(Saved entries)
────────────────────────────────────────

include hω hl hβ hγ hT in
/-- Any envelope constant of `stub_forecastLoss` satisfies `T ≤ C`. [folklore] -/
theorem envelope_const_ge {C α : ℝ}
    (h : ∀ (N : ℕ) (t : ℝ), 0 ≤ t → fnorm ω₂ lam β γ T N t ≤ C * (1 + t) ^ (-α)) : T ≤ C := by
  have h0 := h 0 0 le_rfl
  rw [fnorm_zero hω hl hβ hγ hT 0] at h0
  simpa using h0

include hω hl hβ hγ hT in
/-- **NO COHERENT ECHO**: the engine forces an `N`-uniform, integrable-with-margin envelope on the
squared autocorrelation of the bath momentum, `a_N(t)² ≤ T·C·(1+t)^{-α}` for all `N`, `t ≥ 0` — an
equilibrium two-time function of ONE thermostatted coordinate, directly measurable; at the harmonic
corner the reflected wave returning from the far bath at `t ≈ 2N/v` is such an echo. [folklore] -/
theorem endAutocorr_envelope_of_forecastEnvelope {C α : ℝ}
    (h : ∀ (N : ℕ) (t : ℝ), 0 ≤ t → fnorm ω₂ lam β γ T N t ≤ C * (1 + t) ^ (-α)) (N : ℕ) {t : ℝ}
    (ht : 0 ≤ t) : endAutocorr ω₂ lam β γ T N t ^ 2 ≤ T * C * (1 + t) ^ (-α) := by
  calc endAutocorr ω₂ lam β γ T N t ^ 2 ≤ T * fnorm ω₂ lam β γ T N t := endAutocorr_sq_le hω hl hβ hγ hT N t
    _ ≤ T * (C * (1 + t) ^ (-α)) := mul_le_mul_of_nonneg_left (h N t ht) hT.le
    _ = T * C * (1 + t) ^ (-α) := by ring

end Echo


end Summit.AtomisticToContinuum.FouriersLaw.Cruxes.IncoherentChannel.Disproof
import Summits.ResolutionOfSingularities.ResolutionOfSingularities.Theorems.FrobeniusLadderFRationalResolutionFixedPointGenerators
import Mathlib.RingTheory.Nakayama
import Mathlib.Algebra.Module.SpanRank
import HarnessLib

/-!
# Crux `FrobeniusLadder.FRationalResolution` (stmt-ResolutionOfSingularities-15317), line `redirect`,
# stub `stub_diagonalizableQuotientResolution` — homogeneous regular parameters at a fixed point in the INPUT FORMAT of the fixed-point
# lane (`Fin n → S`), and an INTRINSIC test for «all of one degree» (Veronese type)

The resolution theorems of this generation (`…FixedPointResolution.hasResolution_of_isolated_sameDegree_fixedPoints`, p840922;
`…FixedPointResolutionModel`, p840932) take homogeneous regular parameters `x : Fin n → S` of the fixed prime as input. Under the stub's
hypothesis (`S` REGULAR) they exist (`…FixedPointGenerators`); this file repackages them and gives a checkable criterion for the
Veronese case:

* `exists_parameters_of_fixed` — `S` regular of finite type over a field, torsion grading, `𝔔` fixed: homogeneous `x₁,…,x_n ∈ 𝔔` of degrees
  `aᵢ` generating `𝔪_{S_𝔔}`, `n = dim S_𝔔` (Fin-indexed form of `exists_homogeneous_regularParameters_of_fixed`).
* ★ `exists_sameDegree_parameters_of_fixed` — if moreover every homogeneous element of `𝔔` of degree `≠ a₀` maps into `𝔪²_{S_𝔔}`, the
  parameters can be taken ALL OF DEGREE `a₀` (Nakayama: a minimal homogeneous generating set has no member in `𝔪²`).

Honest label: helper lemmas toward ONE leaf stub (no stub, crux or summit closed). No definitions, no named facts, no sorry.
[cite: Matsumura1987, Thm. 2.3 (Nakayama); Thm. 14.2] [folklore; cite: SGA3, Exp. VIII §4–5]
-/

noncomputable section

-- single-problem summit: the doubled namespace component is forced
set_option linter.dupNamespace false

open IsLocalRing

namespace Summit.ResolutionOfSingularities.ResolutionOfSingularities.Theorems.FRationalResolution.FixedPointSameDegreeParameters

universe u w

variable {k : Type u} [Field k] {A : Type w} [DecidableEq A] [AddCommGroup A] {S : Type u}
  [CommRing S] [Algebra k S] (𝒮 : A → Submodule k S) [GradedAlgebra 𝒮]

omit [DecidableEq A] [AddCommGroup A] [GradedAlgebra 𝒮] in
/-- A finite set of homogeneous elements, re-indexed by `Fin`. [folklore] -/
theorem exists_fin_of_finset (𝔔 : Ideal S) (t : Finset S) (hthom : ∀ s ∈ t, s ∈ 𝔔 ∧ SetLike.IsHomogeneousElem 𝒮 s) :
    ∃ (x : Fin t.card → S) (a : Fin t.card → A), (∀ i, x i ∈ 𝔔 ∧ x i ∈ 𝒮 (a i)) ∧ Set.range x = (↑t : Set S) := by
  classical
  let x : Fin t.card → S := fun i => (t.equivFin.symm i : S)
  choose a ha using fun i : Fin t.card => (hthom _ (t.equivFin.symm i).2).2
  refine ⟨x, a, fun i => ⟨(hthom _ (t.equivFin.symm i).2).1, ha i⟩, ?_⟩
  ext s
  constructor
  · rintro ⟨i, rfl⟩
    exact (t.equivFin.symm i).2
  · intro hs
    exact ⟨t.equivFin ⟨s, hs⟩, by simp [x]⟩

/-- **Homogeneous regular parameters at a fixed point (Fin-indexed).** `S` regular of finite type over a field graded by an abelian
group, `𝔔 ⊇ S_a` (`a ≠ 0`) a prime: there are homogeneous `xᵢ ∈ 𝔔 ∩ S_{aᵢ}`, `i < n`, generating `𝔪_{S_𝔔}`, with `n = dim S_𝔔`.
[cite: Matsumura1987, Thm. 14.2] [folklore; cite: SGA3, Exp. VIII §4–5] -/
theorem exists_parameters_of_fixed [IsRegularRing S] (𝔔 : Ideal S) [𝔔.IsPrime]
    (hfix : ∀ a : A, a ≠ 0 → ∀ s ∈ 𝒮 a, s ∈ 𝔔) :
    ∃ (n : ℕ) (x : Fin n → S) (a : Fin n → A), (∀ i, x i ∈ 𝔔 ∧ x i ∈ 𝒮 (a i)) ∧
      Ideal.span (algebraMap S (Localization.AtPrime 𝔔) '' Set.range x) = maximalIdeal (Localization.AtPrime 𝔔) ∧
      (n : WithBot ℕ∞) = ringKrullDim (Localization.AtPrime 𝔔) := by
  obtain ⟨t, hthom, htspan, htcard⟩ := FixedPointGenerators.exists_homogeneous_regularParameters_of_fixed 𝒮 𝔔 hfix
  obtain ⟨x, a, hxa, hrange⟩ := exists_fin_of_finset 𝒮 𝔔 t hthom
  exact ⟨t.card, x, a, hxa, by rw [hrange, htspan], htcard⟩

/-- **Nakayama at a fixed point: a minimal homogeneous generating set has no member in `𝔪²`.** If `t` is a finite set whose image
generates `𝔪 = 𝔪_{S_𝔔}` with `|t| = spanFinrank 𝔪`, then no `s ∈ t` maps into `𝔪²`. [cite: Matsumura1987, Thm. 2.3] -/
theorem not_mem_sq_of_minimal [IsNoetherianRing S] (𝔔 : Ideal S) [𝔔.IsPrime] (t : Finset S)
    (htspan : Ideal.span (algebraMap S (Localization.AtPrime 𝔔) '' (↑t : Set S)) = maximalIdeal (Localization.AtPrime 𝔔))
    (htcard : t.card = (maximalIdeal (Localization.AtPrime 𝔔)).spanFinrank) {s : S} (hs : s ∈ t) :
    algebraMap S (Localization.AtPrime 𝔔) s ∉ (maximalIdeal (Localization.AtPrime 𝔔)) ^ 2 := by
  classical
  intro hs2
  haveI : IsNoetherianRing (Localization.AtPrime 𝔔) :=
    IsLocalization.isNoetherianRing 𝔔.primeCompl (Localization.AtPrime 𝔔) inferInstance
  -- the smaller generating set
  set N : Ideal (Localization.AtPrime 𝔔) :=
    Ideal.span (algebraMap S (Localization.AtPrime 𝔔) '' (↑(t.erase s) : Set S)) with hN
  have hle : maximalIdeal (Localization.AtPrime 𝔔) ≤
      N ⊔ maximalIdeal (Localization.AtPrime 𝔔) • maximalIdeal (Localization.AtPrime 𝔔) := by
    calc maximalIdeal (Localization.AtPrime 𝔔)
        = Ideal.span (algebraMap S (Localization.AtPrime 𝔔) '' (↑t : Set S)) := htspan.symm
      _ ≤ N ⊔ maximalIdeal (Localization.AtPrime 𝔔) • maximalIdeal (Localization.AtPrime 𝔔) := by
        refine Ideal.span_le.mpr ?_
        rintro _ ⟨u, hu, rfl⟩
        by_cases hus : u = s
        · subst hus
          refine Ideal.mem_sup_right ?_
          rw [Ideal.smul_eq_mul, ← pow_two]
          exact hs2
        · exact Ideal.mem_sup_left (Ideal.subset_span ⟨u, Finset.mem_erase.mpr ⟨hus, hu⟩, rfl⟩)
  set 𝔪 := maximalIdeal (Localization.AtPrime 𝔔) with h𝔪
  have hN𝔪 : 𝔪 ≤ N :=
    Submodule.le_of_le_smul_of_le_jacobson_bot (IsNoetherian.noetherian 𝔪) (maximalIdeal_le_jacobson ⊥) hle
  have hN𝔪' : N ≤ 𝔪 := by
    rw [← htspan]
    exact Ideal.span_mono (Set.image_mono (Finset.coe_subset.mpr (Finset.erase_subset s t)))
  have hNeq : N = 𝔪 := le_antisymm hN𝔪' hN𝔪
  -- count generators
  have hfin : ((↑(t.erase s) : Set S)).Finite := (t.erase s).finite_toSet
  have h1 : 𝔪.spanFinrank ≤ (t.erase s).card := by
    rw [← hNeq, hN]
    refine (Submodule.spanFinrank_span_le_ncard_of_finite (hfin.image _)).trans ?_
    refine (Set.ncard_image_le hfin).trans ?_
    rw [Set.ncard_coe_finset]
  rw [Finset.card_erase_of_mem hs, htcard] at h1
  have h2 : 0 < t.card := Finset.card_pos.mpr ⟨s, hs⟩
  omega

/-- ★ **Veronese-type fixed points: parameters of ONE degree.** `S` regular of finite type over a field graded by an abelian group,
`𝔔 ⊇ S_a` (`a ≠ 0`) a prime, `a₀ : A`; if every homogeneous element of `𝔔` of degree `≠ a₀` maps into `𝔪²_{S_𝔔}`, there are homogeneous
`x₁,…,x_n ∈ 𝔔`, ALL OF DEGREE `a₀`, generating `𝔪_{S_𝔔}`, with `n = dim S_𝔔` — the input of
`…FixedPointResolution.hasResolution_of_isolated_sameDegree_fixedPoints`. [cite: Matsumura1987, Thm. 2.3; Thm. 14.2] -/
theorem exists_sameDegree_parameters_of_fixed [IsRegularRing S] (𝔔 : Ideal S) [𝔔.IsPrime]
    (hfix : ∀ a : A, a ≠ 0 → ∀ s ∈ 𝒮 a, s ∈ 𝔔) (a₀ : A)
    (hdeg : ∀ a : A, a ≠ a₀ → ∀ s ∈ 𝒮 a, s ∈ 𝔔 →
      algebraMap S (Localization.AtPrime 𝔔) s ∈ (maximalIdeal (Localization.AtPrime 𝔔)) ^ 2) :
    ∃ (n : ℕ) (x : Fin n → S), (∀ i, x i ∈ 𝔔 ∧ x i ∈ 𝒮 a₀) ∧
      Ideal.span (algebraMap S (Localization.AtPrime 𝔔) '' Set.range x) = maximalIdeal (Localization.AtPrime 𝔔) ∧
      (n : WithBot ℕ∞) = ringKrullDim (Localization.AtPrime 𝔔) := by
  obtain ⟨t, hthom, htspan, htcard⟩ := FixedPointGenerators.exists_homogeneous_minimal_generators_of_fixed 𝒮 𝔔 hfix
  haveI : IsRegularLocalRing (Localization.AtPrime 𝔔) := IsRegularRing.isRegularLocalRing_localization 𝔔
  -- every member of `t` has degree `a₀`
  have hdeg_t : ∀ s ∈ t, s ∈ 𝔔 ∧ s ∈ 𝒮 a₀ := by
    intro s hs
    obtain ⟨hs𝔔, a, ha⟩ := hthom s hs
    refine ⟨hs𝔔, ?_⟩
    by_cases haa : a = a₀
    · exact haa ▸ ha
    · exact absurd (hdeg a haa s ha hs𝔔) (not_mem_sq_of_minimal 𝔔 t htspan htcard hs)
  obtain ⟨x, a, hxa, hrange⟩ := exists_fin_of_finset 𝒮 𝔔 t (fun s hs => ⟨(hdeg_t s hs).1, a₀, (hdeg_t s hs).2⟩)
  refine ⟨t.card, x, fun i => ?_, by rw [hrange, htspan], ?_⟩
  · have hi : x i ∈ (↑t : Set S) := hrange ▸ Set.mem_range_self i
    exact hdeg_t (x i) hi
  · rw [htcard]
    exact IsRegularLocalRing.spanFinrank_maximalIdeal

end Summit.ResolutionOfSingularities.ResolutionOfSingularities.Theorems.FRationalResolution.FixedPointSameDegreeParameters

end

────────────────────────────────────────

Goal of the exercise:
How many of the lines above hold the word "IsRegularLocalRing"? Answer with only the number.

Expected answer:
2